Hi, I'm new to this site and I too have problems with low ovarian reserve   I am 42 years old and my husband is 43. My AMH a year ago was 0.92. We tried 2 cycles of IVF but unfortunately both failed. My fertility doctor then suggested I try something called DHEA, which in a couple of research trials increased the success rate of IVF and raised peoples' AMH scores. Its supposed to make the follicles more receptive to stimulation drugs.  I've been on the DHEA 12 weeks and sure enough my AMH has increased to 2.09  from 0.92. We have been advised to try IVF again. I wondered if anyone else has tried DHEA and has had any success with it? We had previously resigned ourselves to going down the egg donation route, but now with this result there's a part of me that wants to give it one more chance with my own eggs. The consultant is also suggesting that we have genetic testing done on my eggs if we do the IVF again. I'd be interested to know if anyone has had experience of this too?


----------



## poppy40 (Jan 8, 2011)

Hi Alimoon,

I took DHEA before my last cycle and am now 34 wks preg. They managed to retrieve 6 mature eggs that time compared to 3 on my first IVF cycle. My stims were upped a bit so difficult to know whether it was the increased stims or DHEA that helped. Was also advised to take baby asprin daily to help with blood flow to ovaries and uterus. One of the main reasons I took DHEA was that my cons had had good results with it and also that it can improve the quality of the eggs and reduce the chances of MC.

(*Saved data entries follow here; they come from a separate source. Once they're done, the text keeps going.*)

import Literature.AlgebraicGeometry.Resolution.Hironaka1964LocalCompletionRing
import Mathlib.RingTheory.Unramified.LocalRing
import HarnessLib

/-!
# Crux `FrobeniusLadder.FRationalResolution` (stmt-ResolutionOfSingularities-15317), line `redirect`,
# stub `stub_diagonalizableQuotientResolution` — descent of `𝔪`-primary centres along an étale
# chart with trivial residue field extension

The stub presents `X` by ÉTALE charts `φ : Spec S₀ → X`. A local resolution of the chart at a point
`v` over a singular `x ∈ X` by the blowing up of an `𝔪_v`-PRIMARY ideal `J ⊆ 𝒪_v` (Kato's toric
resolution of an isolated toric singularity is of this kind) descends to `X` near `x` as soon as
`J` is EXTENDED from `𝒪_{X,x}`: `J = (J ∩ 𝒪_{X,x}) 𝒪_v` (blowing up commutes with the flat base
change `𝒪_{X,x} → 𝒪_v`, and regularity descends along étale local maps,
`isRegularLocalRing_iff_of_etaleLocal`). This file proves the ring statement behind it:

* `exists_sub_mem_map_pow` — if `f : A → B`, `𝔫 ⊆ 𝔪B` and every element of `B` is congruent to an
  element of `f(A)` modulo `𝔫` (residue surjectivity), then every element of `B` is congruent to an
  element of `f(A)` modulo `𝔪ᵏB`, for every `k`;
* `map_comap_eq_of_pow_le` — hence every ideal `J ⊇ 𝔪ᵏB` is extended: `(f⁻¹J)B = J`
  (`Ideal.map_comap_eq_of_forall_sub_mem`), and `𝔪ᵏ ⊆ f⁻¹J`;
* `map_comap_eq_of_maximalIdeal_pow_le` — for an UNRAMIFIED local homomorphism of local rings
  (`Algebra.FormallyUnramified`, essentially of finite type: `𝔪_A B = 𝔪_B`) with TRIVIAL residue
  field extension, every `𝔪_B`-primary ideal (`𝔪_Bᵏ ⊆ J`) is extended from the `𝔪_A`-primary
  ideal `f⁻¹J ⊇ 𝔪_Aᵏ`. No flatness is needed.

Honest label: one brick of the local step for ISOLATED diagonalizable quotient singularities (the
case `κ(v) = κ(x)`; a separable residue extension needs in addition Galois descent of the centre,
`Ideal.map_comap_eq_of_forall_map_le`). No definitions, no named facts, no sorry.
[folklore; cite: StacksProject, Tag 00UW (unramified local algebras); Tag 05D8]
-/

noncomputable section

-- single-problem summit: the doubled namespace component is forced
set_option linter.dupNamespace false

open IsLocalRing

namespace Summit.ResolutionOfSingularities.ResolutionOfSingularities.Theorems.FRationalResolution.PrimaryDescent

universe u v

section Ring

variable {A : Type u} {B : Type v} [CommRing A] [CommRing B] (f : A →+* B)

/-- **Residue surjectivity propagates to all infinitesimal neighbourhoods.** If `𝔫 ⊆ 𝔪B` and every
`b ∈ B` is congruent modulo `𝔫` to some `f a`, then every `b ∈ B` is congruent modulo `𝔪ᵏB` to some
`f a`, for every `k` (induction on `k`: write an element of `𝔪ᵏB` as a `B`-combination of `f(𝔪ᵏ)`
and approximate the coefficients modulo `𝔫 ⊆ 𝔪B`). [folklore] -/
theorem exists_sub_mem_map_pow (𝔪 : Ideal A) (𝔫 : Ideal B) (hn : 𝔫 ≤ 𝔪.map f)
    (hres : ∀ b : B, ∃ a : A, b - f a ∈ 𝔫) (k : ℕ) (b : B) :
    ∃ a : A, b - f a ∈ (𝔪 ^ k).map f := by
  induction k generalizing b with
  | zero => exact ⟨0, by rw [pow_zero, Ideal.one_eq_top, Ideal.map_top]; exact Submodule.mem_top⟩
  | succ k ih =>
    -- every element of `𝔪ᵏB` is congruent to an element of `f(A)` modulo `𝔪ᵏ⁺¹B`
    have key : ∀ x ∈ (𝔪 ^ k).map f, ∃ a : A, x - f a ∈ (𝔪 ^ (k + 1)).map f := by
      intro x hx
      refine Submodule.span_induction (p := fun x _ => ∃ a : A, x - f a ∈ (𝔪 ^ (k + 1)).map f)
        ?_ ?_ ?_ ?_ hx
      · rintro _ ⟨m, hm, rfl⟩
        exact ⟨m, by rw [sub_self]; exact Ideal.zero_mem _⟩
      · exact ⟨0, by rw [map_zero, sub_zero]; exact Ideal.zero_mem _⟩
      · rintro x y - - ⟨a, ha⟩ ⟨a', ha'⟩
        refine ⟨a + a', ?_⟩
        have : x + y - f (a + a') = (x - f a) + (y - f a') := by rw [map_add]; ring
        rw [this]
        exact Ideal.add_mem _ ha ha'
      · rintro c x hx ⟨a, ha⟩
        obtain ⟨a_c, hc⟩ := hres c
        -- `c • x = f(a_c a)·… `: split `c = f a_c + (c - f a_c)` and `x = f a + (x - f a)`
        refine ⟨a_c * a, ?_⟩
        have hsplit : c • x - f (a_c * a) =
            f a_c * (x - f a) + (c - f a_c) * x := by
          rw [smul_eq_mul, map_mul]; ring
        rw [hsplit]
        refine Ideal.add_mem _ (Ideal.mul_mem_left _ _ ha) ?_
        -- `(c - f a_c) ∈ 𝔫 ⊆ 𝔪B` and `x ∈ 𝔪ᵏB`, so the product lies in `𝔪ᵏ⁺¹B`
        have h1 : c - f a_c ∈ 𝔪.map f := hn hc
        have hprod : (c - f a_c) * x ∈ 𝔪.map f * (𝔪 ^ k).map f := Ideal.mul_mem_mul h1 hx
        rw [← Ideal.map_mul, ← pow_succ'] at hprod
        exact hprod
    obtain ⟨a, ha⟩ := ih b
    obtain ⟨a', ha'⟩ := key _ ha
    refine ⟨a + a', ?_⟩
    have : b - f (a + a') = b - f a - f a' := by rw [map_add]; ring
    rw [this]
    exact ha'

/-- **Ideals above `𝔪ᵏB` are extended**, under residue surjectivity modulo some `𝔫 ⊆ 𝔪B`: every
ideal `J ⊇ 𝔪ᵏB` of `B` satisfies `(f⁻¹J)B = J`, and `f⁻¹J ⊇ 𝔪ᵏ`. [folklore] -/
theorem map_comap_eq_of_pow_le (𝔪 : Ideal A) (𝔫 : Ideal B) (hn : 𝔫 ≤ 𝔪.map f)
    (hres : ∀ b : B, ∃ a : A, b - f a ∈ 𝔫) {J : Ideal B} {k : ℕ} (hJ : (𝔪 ^ k).map f ≤ J) :
    (J.comap f).map f = J ∧ 𝔪 ^ k ≤ J.comap f :=
  ⟨Literature.AlgebraicGeometry.Resolution.Ideal.map_comap_eq_of_forall_sub_mem f (𝔪 ^ k)
      (exists_sub_mem_map_pow f 𝔪 𝔫 hn hres k) hJ,
    Ideal.map_le_iff_le_comap.mp hJ⟩

end Ring

section Local

variable (A B : Type u) [CommRing A] [CommRing B] [Algebra A B] [IsLocalRing A] [IsLocalRing B]
  [IsLocalHom (algebraMap A B)]

/-- **`𝔪`-primary ideals descend along an unramified local homomorphism with trivial residue
field extension.** Let `A → B` be a local homomorphism of local rings, essentially of finite type
and formally unramified (so `𝔪_A B = 𝔪_B`, Mathlib `Algebra.FormallyUnramified.map_maximalIdeal`),
whose residue field extension is trivial (every `b ∈ B` is congruent to some `f a` modulo `𝔪_B`).
Then every ideal `J ⊇ 𝔪_Bᵏ` of `B` is extended from `A`: `J = (f⁻¹J)B` with `f⁻¹J ⊇ 𝔪_Aᵏ`.
(The stalk map of an étale morphism at a point with trivial residue extension is such a
homomorphism; `𝔪`-primary blow-up centres on the chart descend.) No flatness is used.
[cite: StacksProject, Tag 00UW] -/
theorem map_comap_eq_of_maximalIdeal_pow_le [Algebra.EssFiniteType A B]
    [Algebra.FormallyUnramified A B]
    (hres : ∀ b : B, ∃ a : A, b - algebraMap A B a ∈ maximalIdeal B)
    {J : Ideal B} {k : ℕ} (hJ : maximalIdeal B ^ k ≤ J) :
    (J.comap (algebraMap A B)).map (algebraMap A B) = J ∧
      maximalIdeal A ^ k ≤ J.comap (algebraMap A B) := by
  have hmax : (maximalIdeal A).map (algebraMap A B) = maximalIdeal B :=
    Algebra.FormallyUnramified.map_maximalIdeal
  refine map_comap_eq_of_pow_le (algebraMap A B) (maximalIdeal A) (maximalIdeal B) hmax.ge hres ?_
  rw [Ideal.map_pow, hmax]
  exact hJ

/-- The same, for ideals BETWEEN `𝔪_Bᵏ` and `𝔪_B` (the `𝔪_B`-primary ideals of a Noetherian
local `B` are exactly these, for some `k`): the descended ideal `f⁻¹J` lies between `𝔪_Aᵏ` and
`𝔪_A`. [cite: StacksProject, Tag 00UW] -/
theorem comap_between_of_maximalIdeal_pow_le [Algebra.EssFiniteType A B]
    [Algebra.FormallyUnramified A B]
    (hres : ∀ b : B, ∃ a : A, b - algebraMap A B a ∈ maximalIdeal B)
    {J : Ideal B} {k : ℕ} (hJ : maximalIdeal B ^ k ≤ J) (hJ' : J ≤ maximalIdeal B) :
    maximalIdeal A ^ k ≤ J.comap (algebraMap A B) ∧ J.comap (algebraMap A B) ≤ maximalIdeal A ∧
      (J.comap (algebraMap A B)).map (algebraMap A B) = J := by
  obtain ⟨hmap, hpow⟩ := map_comap_eq_of_maximalIdeal_pow_le A B hres hJ
  refine ⟨hpow, fun a ha => ?_, hmap⟩
  have hfa : algebraMap A B a ∈ maximalIdeal B := hJ' (Ideal.mem_comap.mp ha)
  rw [IsLocalRing.mem_maximalIdeal, mem_nonunits_iff] at hfa ⊢
  exact fun hu => hfa ((isUnit_map_iff (algebraMap A B) a).mpr hu)

end Local

end Summit.ResolutionOfSingularities.ResolutionOfSingularities.Theorems.FRationalResolution.PrimaryDescent

end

Unfortunately until you actually go through a cycle there's no way of knowing how many eggs you're likely to get - I do know of ladies on the 40+ IVF thread who've produced way more eggs/embroys than me with much lower AMHs than mine.

I also looked into doing array CGH testing - they can do the test on the eggs but I think its more reliable if tests are done on the actual embryos (usually on day 3). As I don't produce that many eggs/embryos (we had 4 which fertilised on the last cycle), after chatting with the embryologist we decided not to do it as we had 2 front runners and the other 2 weren't looking good - our clinic charges about £2500 extra for it. I do think its worth it if you have a few to choose from or have had several MCs.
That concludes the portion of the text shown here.